### Exercise prompt
Everything from the line containing "exact pow_lt_pow_left₀ habs" to the end of the listing is to be set down exactly, both ends included, and nothing before it.

========================================================================

/-!
# `Balaban1983to89.B13Term214CentredPieces` — T. Bałaban, *Renormalization group approach to lattice gauge field theories. II.
Cluster expansions*, Commun. Math. Phys. **116** (1988) 1–22 [Balaban1988RG2Cluster], pp. 15–17, with [Balaban1987RG1]
(2.10)–(2.13) pp. 266–268: the three elementary complements around the CENTRED chain of `B13Term214Centred` ∕
`B13Bound226Centred` that turn the per-term centred letter `‖(2.14)_b(χ, 𝐕) − (2.14)_b(χ, 𝐕₀)‖ ≤ s²·W` into the shape of
node N22's (S-vertex-T′) `‖member(b) − V‖ ≤ s²·(E₁ + E₂)·W` with a COUPLING-BLIND centre `V`: (i) the printed operators are
linear in a constant and the last line is homogeneous in its characteristic functions, so the box complement `1 − χχᶜ` and the
large-field surplus are (2.22)-type characteristic functions carrying a SMALL CONSTANT in front («both tails are (2.22)» — no new
estimate); (ii) a function holomorphic on the ball `|b − 1| < ρ ≤ 1` and invariant under REAL dilations is constant, so the
box-free background-valued member of the window-dilated family is `b`-free («the centre is b-free» — no Gaussian generating
function); (iii) the three-piece assembly and the F-GENERIC centred (2.23)∕(2.26) with every integrability side condition
discharged from the letters

statement-level skeleton of published theorems with citation tags; proofs where landed; nothing here is a claim about the
Yang–Mills mass gap

PDF held: `paper:balaban1988-cmp116-rg-ii-cluster` (journal page = PDF page + 0), pp. 15–17 (quoted in full in `B13Term214`,
`B13FirstEstimate215`, `B13Replacement223`, `B13Bound226Primitive`); `paper:balaban1987-cmp109-rg-i` pp. 266–268.

CITATION HEADER.  [II] p. 16 (2.22): *"χ_{k,Y₀} χ^c_{k,P} ≤ exp(−½γ₂ r_P²|P| + ½γ₂ q_P(B))"* (shape; quoted in `B13Integral223`);
p. 15 (2.14)–(2.15) and p. 17 (2.23)–(2.26) as quoted in `B13Term214` ∕ `B13Replacement223`; [I] p. 266–267 (2.10)–(2.13) (the
small-field characteristic functions are norms of `s·B′`, the action is expanded around the critical background).  NOT PRINTED:
the decomposition «centred piece + box tail + b-free centre»; what is recorded is that each piece is priced by print's own chain.

PROVENANCE.  §1–§5 are a PORT WITH PROVENANCE of the memo-only lens seat's sketch
`run/shared/lean/pub/pub-ymgap/ym-lens-BalabanUVNodes-transfer/lean/LensTransferSketch13.lean` (sha16 88f43d97958ff640, namespace
`YMLens.Transfer13`, seat `ym-lens-BalabanUVNodes-transfer` g13, Cards T23∕T24∕T25 + rider P⁵ of `LENS-transfer.md` §19; *«the
lens files nothing … n10-c owns the engine»*, bus `run/shared/lean/pub/pub-ymgap/INBOX.md` l.18879∕18889): statements and proofs
are the lens's, re-homed under `Literature` so that tree files can import them, each docstring saying so; the duplicate of a tree
lemma (`re_sq_le_norm_sq`, = `Literature.Barriers.FinalStateConjecture.KleinGordonSuperradiantInstabilityProofs.re_sq_le_norm_sq`)
is NOT re-declared (inlined where used).  Cell `pub-ymgap`, seat `pub-ymgap-dag-n10-c` (g6), node N10 [B13]; consumers: node
N22's (S-vertex-T′) (`Summits/…/BalabanUVNodesN22W1RelCentredSectorOfWindowDilated` J1, two-step centre), the unseated N09
successor (assembly), this seat's `B13Bound226BoxTail` (the torus-level tails).

WHAT IS HERE (no definition).
* §1 LINEARITY IN A CONSTANT, no hypothesis (`cauchyD_const_mul`, `TopC_const_mul`, `term214_const_mul`, `cgaussInt_const_mul`,
  `cgaussMean_const_mul`, `integrand214_const_mul`, `core214_const_mul`) and HOMOGENEITY of the printed last line in `χ`
  (`F214_chi_const_mul`), `F214(χ, χᶜ, V) − F214(1, 1, V) = −F214(1 − χχᶜ, 1, V)` (`F214_sub_F214_one`), `F214_const_dilate`.
* §2 «BOTH TAILS ARE (2.22)» (lens T24): `one_sub_box_le_gauss` (`1 − χ ≤ e^{−½κR²}·e^{½κ⟨B,B⟩}` under the box law `χ = 1` on
  `⟨B,B⟩ < R²`), `one_sub_box_h222` (the capstone's `h222` shape for the rescaled complement), `one_sub_box_rescaled_nonneg`,
  `measurable_one_sub_box_rescaled`, `boxTail_rate` (`e^{−½κ(p∕s)²} ≤ s²·2∕(eκp²)`), `h222_rate_split` (large-field surplus).
* §3 «THE BOX-FREE CENTRE IS b-FREE» (lens T25): `eq_of_radial_invariant` (holomorphic on `ball 1 ρ`, `ρ ≤ 1`, invariant under
  real dilations ⇒ constant — `b·f′(b) = 0`), `core214_windowDilated_const_eq`, `term214_windowDilated_const_eq` (radial
  invariance = `B13Term214WindowDilated.core214∕term214_dilate_family`; holomorphy in `b` a hypothesis, = module 41 §4).
* §4 THE ASSEMBLY SHAPE (lens T23): `centred_three_pieces`, `centred_sum`, `consumer_shape` (`s = Re u`, `(Re u)² ≤ |u|²`).
* §5 THE F-GENERIC CENTRED (2.23)∕(2.26) (lens rider P⁵ §E): `norm_core214_centred_le_223_of_letters`,
  `norm_core214_centred_le_226_of_letters`, `norm_core214_boxTail_le_223_of_letters` — `B13Term214Centred.norm_core214_sub_le_215_centred`
  ∘ `B13Replacement223.replaced_le_integral223`, the six linearity conditions by `integrable_inner∕outer_of_letters`, the two
  (2.15) ones by `integrable_hg215_gauss` ∕ `integrable_hX215_gauss`: NO integrability hypothesis survives.
HONEST SCOPE.  Elementary; no estimate new in kind (the only Gaussian inequality is print's (2.15), inside the cited lemma).  The
SIZES of the small factors (`p(s)`, `κ`, the letters `T_χ`, `T_P`), the box laws and the field-constancy of the centre's potentials
are the PRODUCER's data about the datum ([I] (2.9)–(2.13)) — hypotheses here.  Nothing of Bałaban's kernels is constructed;
N10∕N22∕N09 NOT discharged.  No `sorry`, no definition, no new named fact (D-0026).
-/

noncomputable section
import Literature.NumberTheory.Sieve.IwaniecAlmostPrimesQuadraticLemma4
import HarnessLib

/-!
# Iwaniec (1978) for a general quadratic `G`: the Theorem from the root exponential sums and the
# dispersion argument — the two remaining printed steps, named

H. Iwaniec, *Almost-primes represented by quadratic polynomials*, Invent. Math. **47** (1978)
171–188 [IwaniecInventiones1978]; R. J. Lemke Oliver, *Almost-primes represented by quadratic
polynomials*, Acta Arith. **151** (2012) 241–261 [LemkeOliverActaArith2012] (the general-`G` proof
written out).  Companion of `IwaniecAlmostPrimes.lean` (the named fact `theorem_quadratic`:
Iwaniec's Theorem, p. 172, for every irreducible `G = aX² + bX + c` with `a > 0`, `c` odd, with
the constant `1/77` of display (1)).

State of the inline proof in the tree (files `IwaniecAlmostPrimes*`, `IwaniecAlmostPrimesQuadratic*`):
the case `G = X² + 1` is PROVED end to end (`IwaniecAlmostPrimesHolds`), and for a general `G`
everything downstream of Proposition 1 is PROVED — `theorem_quadratic_of_proposition1G :
(∀ G, proposition1G G) → theorem_quadratic` (`IwaniecAlmostPrimesQuadraticProp1Corollary`: the
Corollary of Prop. 1, Prop. 2 from Iwaniec's bilinear sieve `lemma2_bilinearSieve_holds`, §6 and the
numerics for general `G`).  Upstream of Proposition 1 the general-`G` copies of the `n² + 1` files
exist as theorems with the root exponential sum bound as a HYPOTHESIS (`rootExpSumBoundG a b c`,
`IwaniecAlmostPrimesQuadraticLemma4`: Lemma 4 for `𝒜_G` in relative form `lemma4_windowG`; the
linear model and the sums `U`, `V`, `W` of the dispersion, `IwaniecAlmostPrimesQuadraticVW`; the
dispersion identities, `IwaniecAlmostPrimesQuadraticDispersion`), while the bound itself is being
established through the correspondence roots ↔ binary quadratic forms
(`IwaniecAlmostPrimesQuadratic{RootsForms,FundDomain,Phase,SliceSumG}`).  The printed proof of
Proposition 1 (§4, pp. 176–185) therefore splits, for every `G`, into exactly two remaining steps,
named here:

* `rootExpSumBound_general` — Iwaniec's estimate (11), p. 180 (Lemmas 5–6: Gauss–Lagrange
  correspondence and Hooley's bound for incomplete Kloosterman-type sums) for the Lemma-4 family of
  `𝒜_G`; for a general quadratic this is [LemkeOliverActaArith2012, Lemma 8 with (3.4)–(3.5)];
* `proposition1_of_rootExpSumBound_general` — the dispersion argument, §4 pp. 181–185 ((12)–(14):
  Lemma 4 ⟹ linear model ⟹ evaluation of `U`, `V`, `W` ⟹ Proposition 1), for a general quadratic
  [LemkeOliverActaArith2012, §2, (2.8)–(2.17)]; for `G = X² + 1` this is the tree's PROVED
  `proposition1_of_lemma6` (`IwaniecAlmostPrimesProp1`);
* `theorem_quadratic_holds_of` — the assembly through `theorem_quadratic_of_proposition1G`.

## References

* [IwaniecInventiones1978] H. Iwaniec, Invent. Math. 47 (1978) 171–188: Theorem p. 172 ("the
  general case being similar"), §4 Proposition 1 and Corollary (p. 176), Lemma 4 (p. 177),
  Lemmas 5–7, (11) p. 180, (12)–(14) pp. 181–185.
* [LemkeOliverActaArith2012] R. J. Lemke Oliver, Acta Arith. 151 (2012) 241–261: Theorem 1, §2
  (2.8)–(2.17), Lemma 3, §3 Lemma 8, (3.4)–(3.5).
-/

noncomputable section

open Finset Real Polynomial

namespace Literature.NumberTheory.Sieve.Iwaniec1978

/-- **Iwaniec 1978, (11) p. 180 / Lemke Oliver 2012, Lemma 8 with (3.5), for every admissible
`G`: the root exponential sums of Lemma 4 for `𝒜_G`.**  For every `G = aX² + bX + c ∈ ℤ[X]`
irreducible with `a > 0` and `c` odd, and every `ε > 0`, there are `C ≥ 0`, `K ≥ 1` such that for
`Q` squarefree, `q ∣ Q`, `d ∣ q`, `A ≥ 2`, all `B, μ, ω` and every integer `h ≠ 0`,
`|∑_{(m,Θ) ∈ lemma4FamilyG} e(hΘ/(mq))| ≤ C d K^{ω(Q)} τ(|h|) (3 + 8π|h|/(Aq)) S^{1/2+ε} S`,
`S = ⌊√(Bq)⌋` — the predicate `rootExpSumBoundG a b c` of `IwaniecAlmostPrimesQuadraticLemma4`
(there a hypothesis with parameters), asserted for every admissible `G`.  Printed: Iwaniec proves
(11) for `G = X² + 1` (Lemma 5 = Gauss–Lagrange, Lemma 6 = Hooley's bound from Weil's, Lemma 7;
the tree's PROVED `norm_rootExpSum_le`, `rootExpSumBoundG_one_zero_one`) and states that the general
case is similar (p. 172); Lemke Oliver, §3, carries it out for a general irreducible quadratic
through the correspondence between roots of `G (mod m)` and representations by binary quadratic
forms of discriminant `b² − 4ac` (Lemma 8, (3.4)–(3.5)), with Hooley's treatment of the indefinite
case.  In the tree the general-`G` engine is `IwaniecAlmostPrimesQuadraticRootsForms` /
`…FundDomain` / `…Phase` / `…SliceSumG` (`norm_sliceSumG_le`); the factor `K^{ω(Q)}` (instead of
`∑_{l∣Q} ρ(lq)`) is what its class counting produces.
[cite: IwaniecInventiones1978, §4 (11) pp. 180–181 with Lemmas 5–7]
[cite: LemkeOliverActaArith2012, Lemma 8 and (3.4)–(3.5)] -/
def rootExpSumBound_general : Prop :=
  ∀ a b c : ℤ, 0 < a → Odd c → Irreducible (quadPoly a b c) → rootExpSumBoundG a b c

/-- **Iwaniec 1978, §4 pp. 181–185 / Lemke Oliver 2012, §2: Proposition 1 for `𝒜_G` from the root
exponential sums (the dispersion argument), for every admissible `G`.**  For every
`G = aX² + bX + c ∈ ℤ[X]` irreducible with `a > 0`, `c` odd: IF the root exponential sum bound
`rootExpSumBoundG a b c` holds, THEN Proposition 1 holds for `𝒜_G` (`proposition1G a b c`:
`∑_{M<m<2M} B(x; m, N)² ≪_{ε,G} (1 + N^{7/2} M^{−5/4} x) x^{1+ε}` for `|b_n| ≤ 1` supported on
squarefree `n`, `1 ≤ M < x`, `N ≥ 1`).  Printed route (Iwaniec pp. 181–185, for `n² + 1`, "the
general case being similar"; Lemke Oliver (2.8)–(2.17) for general `G`): Lemma 4 (equidistribution
of the roots of `G(Ω) ≡ 0 (mod mq)`, from (11) by Erdős–Turán/Fejér) packaged as a linear model
for the window counts, the dispersion `𝒟 = W − 2xV + x²U` ((12)–(14)) and the cancellation of its
main terms.  In the tree every layer but the last is PROVED for general `G` from the hypothesis:
`lemma4_windowG` (`IwaniecAlmostPrimesQuadraticLemma4`), `windowCount_linearG`, `usum_linearG`,
`vsum_boundsG`, `wsum_boundsG` (`IwaniecAlmostPrimesQuadraticVW`), the identities of
`IwaniecAlmostPrimesQuadraticDispersion`; what remains is the final combination, the general-`G`
copy of `proposition1_of_lemma6` (`IwaniecAlmostPrimesProp1`, PROVED for `X² + 1`).
[cite: IwaniecInventiones1978, §4 Proposition 1, pp. 181–185 (12)–(14)]
[cite: LemkeOliverActaArith2012, §2 (2.8)–(2.17)] -/
def proposition1_of_rootExpSumBound_general : Prop :=
  ∀ a b c : ℤ, 0 < a → Odd c → Irreducible (quadPoly a b c) →
    rootExpSumBoundG a b c → proposition1G a b c

/-- **Assembly: Iwaniec's Theorem for every admissible quadratic from the two remaining steps.**
Proposition 1 for each `𝒜_G` is `h₂ G (h₁ G)`, and `theorem_quadratic_of_proposition1G` (the
PROVED chain Corollary of Prop. 1 ⟹ Prop. 2 ⟹ §6 ⟹ display (1) with `1/77`, for general `G`)
concludes. [cite: IwaniecInventiones1978, Theorem p. 172] -/
theorem theorem_quadratic_holds_of (h₁ : rootExpSumBound_general)
    (h₂ : proposition1_of_rootExpSumBound_general) : theorem_quadratic :=
  theorem_quadratic_of_proposition1G fun a b c ha hc hirr =>
    h₂ a b c ha hc hirr (h₁ a b c ha hc hirr)

end Literature.NumberTheory.Sieve.Iwaniec1978

end
import Summits.HubbardSuperconductivity.HubbardSuperconductivity.Theorems.ThermalWedgeTwSourcedInertnessReduction
import Literature.MathematicalPhysics.QuantumLattice.GibbsEntropy
import Literature.MathematicalPhysics.QuantumLattice.GibbsPressureTemperature
import Literature.MathematicalPhysics.QuantumLattice.DWaveSourceProofs

/-!
# Route `ThermalWedge`, crux `TwSourcedCondensation` (item `stmt-HubbardSuperconductivity-1697`), line
# `entropy-staircase-linear-regime`, stub (T') `stub_deepThermalSlack`: the bridge from the sourced
# interacting entropy-density law

Registered sub-goal `stub_deepThermalSlack_of_sourcedEntropyDensityLaw` (skeleton v4 of the line,
`Cruxes/TwSourcedCondensation/Lines/entropy_staircase_linear_regime.lean`). It kernel-checks WHICH
missing fact discharges the thermal stub (T'): the SOURCED interacting entropy-density law in `∀ η`
form on the closed thermal disc `|h| ≤ 1/β`,

  `S_β(dWaveSourceTorus L U μ h) ≤ (η log β + K) L²/β`   (`0 < U ≤ U₀`, `1 ≤ β ≤ e^{a/U}`, eventually in `L`),

implies (T') verbatim (constant `K' = 2K`, `U₀ ← min U₀ (1/16)` so that the diagonal-deep window
`1/(4β²) < h² < U ≤ 1/16` forces `β > 2`): the interacting chord is `≤ S_U(β/2,h)/(βL²)`
(`pressure_sub_pressure_le_gibbsEntropy`) and the free chord is `≥ 0` (`log_partitionFn_div_antitone`),
exactly as in the tree's `stub_thermalCorrection_of_entropyDensityLaw` (crux 1696, `h = 0`, `∃ C`).
Conversely the dyadic sandwich `S_β ≤ βL²·chord(β) ≤ S_{β/2}` (`GibbsEntropy`) and the free thermal law
(p78799) make (T') equivalent, up to constants and on its window, to this law on the diagonal; so the
law is the minimal missing input of (T') — an interacting Fermi-liquid specific-heat statement at
`T ≥ e^{-a/U}`, general filling, with source: one-cutoff multiscale expansion, not in print
(Benfatto–Giuliani–Mastropietro, AHP 7 (2006) 809, Thm 1.1 is `h = 0`, low density, two-point only).

Tree search record (2026-08-16): no PROVED interacting thermal statement at `T ≥ e^{-a/U}` exists —
every heat-chord / entropy-density law of the interacting torus in the tree is a `sorry` stub
(crux 1696: `stub_thermalCorrection`, `stub_entropyDensity_of_counting`) or a HYPOTHESIS of a proved
bridge (`stub_thermalCorrection_of_entropyDensityLaw`, `twSourcedInertness_of_corrections`,
`…OfFermiLiquidLaws`); `bgm_two_point_limit` is an unproved `def` (two-point, `h = 0`, `μ < −2−√2`).
No definition, no named fact.
-/

noncomputable section

namespace Summit.HubbardSuperconductivity.HubbardSuperconductivity.Theorems

open Matrix Finset Literature.MathematicalPhysics.QuantumLattice

/-- **(T') from the sourced interacting entropy-density law (`∀ η` form)**: the law on the disc `|h| ≤ 1/β`
applied at `β/2`, the chord–entropy inequality `p̃(β/2) − p̃(β) ≤ S_{β/2}/(βL²)` for the interacting torus
and antitonicity of `β ↦ β⁻¹ log Z` for the free one. [folklore] -/
theorem stub_deepThermalSlack_of_sourcedEntropyDensityLaw :
    (∀ μ₁ μ₂ : ℝ, -4 < μ₁ → μ₁ ≤ μ₂ → μ₂ < 0 → ∀ η : ℝ, 0 < η → ∃ U₀ a K : ℝ, 0 < U₀ ∧ 0 < a ∧
      0 < K ∧ ∀ U : ℝ, 0 < U → U ≤ U₀ → ∀ β : ℝ, 1 ≤ β → β ≤ Real.exp (a / U) →
      ∀ μ ∈ Set.Icc μ₁ μ₂, ∃ L₀ : ℕ, ∀ (L : ℕ) [NeZero L], L₀ ≤ L → ∀ h : ℝ, |h| ≤ 1 / β →
      Matrix.gibbsEntropy β (Literature.MathematicalPhysics.QuantumLattice.dWaveSourceTorus L U μ h) ≤
        (η * Real.log β + K) * (L : ℝ) ^ 2 / β) →
    ∀ μ₁ μ₂ : ℝ, -4 < μ₁ → μ₁ ≤ μ₂ → μ₂ < 0 → ∀ η : ℝ, 0 < η → ∃ U₀ a K' : ℝ, 0 < U₀ ∧ 0 < a ∧ 0 <
      K' ∧ ∀ U : ℝ, 0 < U → U ≤ U₀ → ∀ β : ℝ, 1 ≤ β → β ≤ Real.exp (a / U) → ∀ μ ∈ Set.Icc μ₁ μ₂, ∃ L₀
      : ℕ, ∀ (L : ℕ) [NeZero L], L₀ ≤ L → ∀ h : ℝ, |h| ≤ 1 / β → 1 < |h| * (2 * β) → h ^ 2 < U →
      (Real.log (Matrix.partitionFn (β / 2)
      (Literature.MathematicalPhysics.QuantumLattice.dWaveSourceTorus L U μ h)).re / (β / 2 * (L : ℝ)
      ^ 2) - Real.log (Matrix.partitionFn β
      (Literature.MathematicalPhysics.QuantumLattice.dWaveSourceTorus L U μ h)).re / (β * (L : ℝ) ^
      2)) - (Real.log (Matrix.partitionFn (β / 2)
      (Literature.MathematicalPhysics.QuantumLattice.dWaveSourceTorus L 0 μ h)).re / (β / 2 * (L : ℝ)
      ^ 2) - Real.log (Matrix.partitionFn β
      (Literature.MathematicalPhysics.QuantumLattice.dWaveSourceTorus L 0 μ h)).re / (β * (L : ℝ) ^
      2)) ≤ (η * Real.log β + K') / β ^ 2 := by
  intro hS μ₁ μ₂ h4 h12 h0 η hη
  obtain ⟨U₀, a, K, hU₀, ha, hK, hmain⟩ := hS μ₁ μ₂ h4 h12 h0 (η / 2) (half_pos hη)
  refine ⟨min U₀ (1 / 16), a, 2 * K, lt_min hU₀ (by norm_num), ha, by positivity, ?_⟩
  intro U hU hUle β hβ hβB μ hμ
  have hUU₀ : U ≤ U₀ := hUle.trans (min_le_left _ _)
  have hU16 : U ≤ 1 / 16 := hUle.trans (min_le_right _ _)
  have hβ0 : 0 < β := by linarith
  by_cases hβ2 : 2 ≤ β
  · -- the entropy law at `β/2`
    have hb1 : 1 ≤ β / 2 := by linarith
    have hbB : β / 2 ≤ Real.exp (a / U) := by linarith
    obtain ⟨L₀, hL₀⟩ := hmain U hU hUU₀ (β / 2) hb1 hbB μ hμ
    refine ⟨L₀, fun L _ hL h hh _ _ => ?_⟩
    have hL2 : (0 : ℝ) < (L : ℝ) ^ 2 := cast_sq_pos_of_neZero L
    have hHU := isHermitian_dWaveSourceTorus L U μ h
    have hH0 := isHermitian_dWaveSourceTorus L 0 μ h
    -- interacting chord ≤ S_U(β/2,h)/(β L²)
    have h1 := hHU.pressure_sub_pressure_le_gibbsEntropy hβ0 (half_pos hβ0)
    have hfac : (β - β / 2) / (β * (β / 2)) = 1 / β := by
      field_simp
      ring
    rw [hfac] at h1
    have h1' := div_le_div_of_nonneg_right h1 hL2.le
    rw [sub_div, div_div, div_div] at h1'
    -- free chord ≥ 0
    have h2 := log_partitionFn_div_antitone hH0 (half_pos hβ0) (by linarith : β / 2 ≤ β)
    have h2' := div_le_div_of_nonneg_right h2 hL2.le
    rw [div_div, div_div] at h2'
    -- the entropy bound at β/2 (source admissible: |h| ≤ 1/β ≤ 1/(β/2))
    have hh' : |h| ≤ 1 / (β / 2) := by
      refine hh.trans ?_
      rw [div_le_div_iff₀ hβ0 (half_pos hβ0)]
      linarith
    have hS' := hL₀ L hL h hh'
    have hlog : Real.log (β / 2) ≤ Real.log β := Real.log_le_log (by positivity) (by linarith)
    have hlog0 : 0 ≤ Real.log (β / 2) := Real.log_nonneg hb1
    have hSle : gibbsEntropy (β / 2) (dWaveSourceTorus L U μ h) ≤
        (η / 2 * Real.log β + K) * (L : ℝ) ^ 2 / (β / 2) := by
      refine hS'.trans ?_
      apply div_le_div_of_nonneg_right _ (by positivity)
      apply mul_le_mul_of_nonneg_right _ hL2.le
      nlinarith
    have hSbound : 1 / β * gibbsEntropy (β / 2) (dWaveSourceTorus L U μ h) / (L : ℝ) ^ 2 ≤
        (η * Real.log β + 2 * K) / β ^ 2 := by
      calc 1 / β * gibbsEntropy (β / 2) (dWaveSourceTorus L U μ h) / (L : ℝ) ^ 2
          ≤ 1 / β * ((η / 2 * Real.log β + K) * (L : ℝ) ^ 2 / (β / 2)) / (L : ℝ) ^ 2 := by gcongr
        _ = (η * Real.log β + 2 * K) / β ^ 2 := by
            have hL0 : (L : ℝ) ≠ 0 := by
              intro hz
              rw [hz] at hL2
              simp at hL2
            field_simp
    linarith [h1', h2', hSbound]
  · -- `β < 2`: the diagonal-deep window is empty since `U ≤ 1/16`
    refine ⟨0, fun L _ _ h hh hdiag hdeep => ?_⟩
    exfalso
    have hβ2 : β < 2 := lt_of_not_ge hβ2
    -- |h| > 1/(2β) > 1/4 but h² < U ≤ 1/16
    have hpos : 0 < |h| * (2 * β) := by linarith
    have habs : 1 / 4 < |h| := by
      by_contra hcon
      have hcon : |h| ≤ 1 / 4 := le_of_not_gt hcon
      have : |h| * (2 * β) ≤ 1 / 4 * (2 * β) := by
        apply mul_le_mul_of_nonneg_right hcon (by linarith)
      nlinarith
    have hsq : (1 / 4 : ℝ) ^ 2 < |h| ^ 2 := by
      exact pow_lt_pow_left₀ habs (by norm_num) two_ne_zero
    rw [sq_abs] at hsq
    linarith

end Summit.HubbardSuperconductivity.HubbardSuperconductivity.Theorems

========================================================================

### Solution to the problem
      exact pow_lt_pow_left₀ habs (by norm_num) two_ne_zero
    rw [sq_abs] at hsq
    linarith

end Summit.HubbardSuperconductivity.HubbardSuperconductivity.Theorems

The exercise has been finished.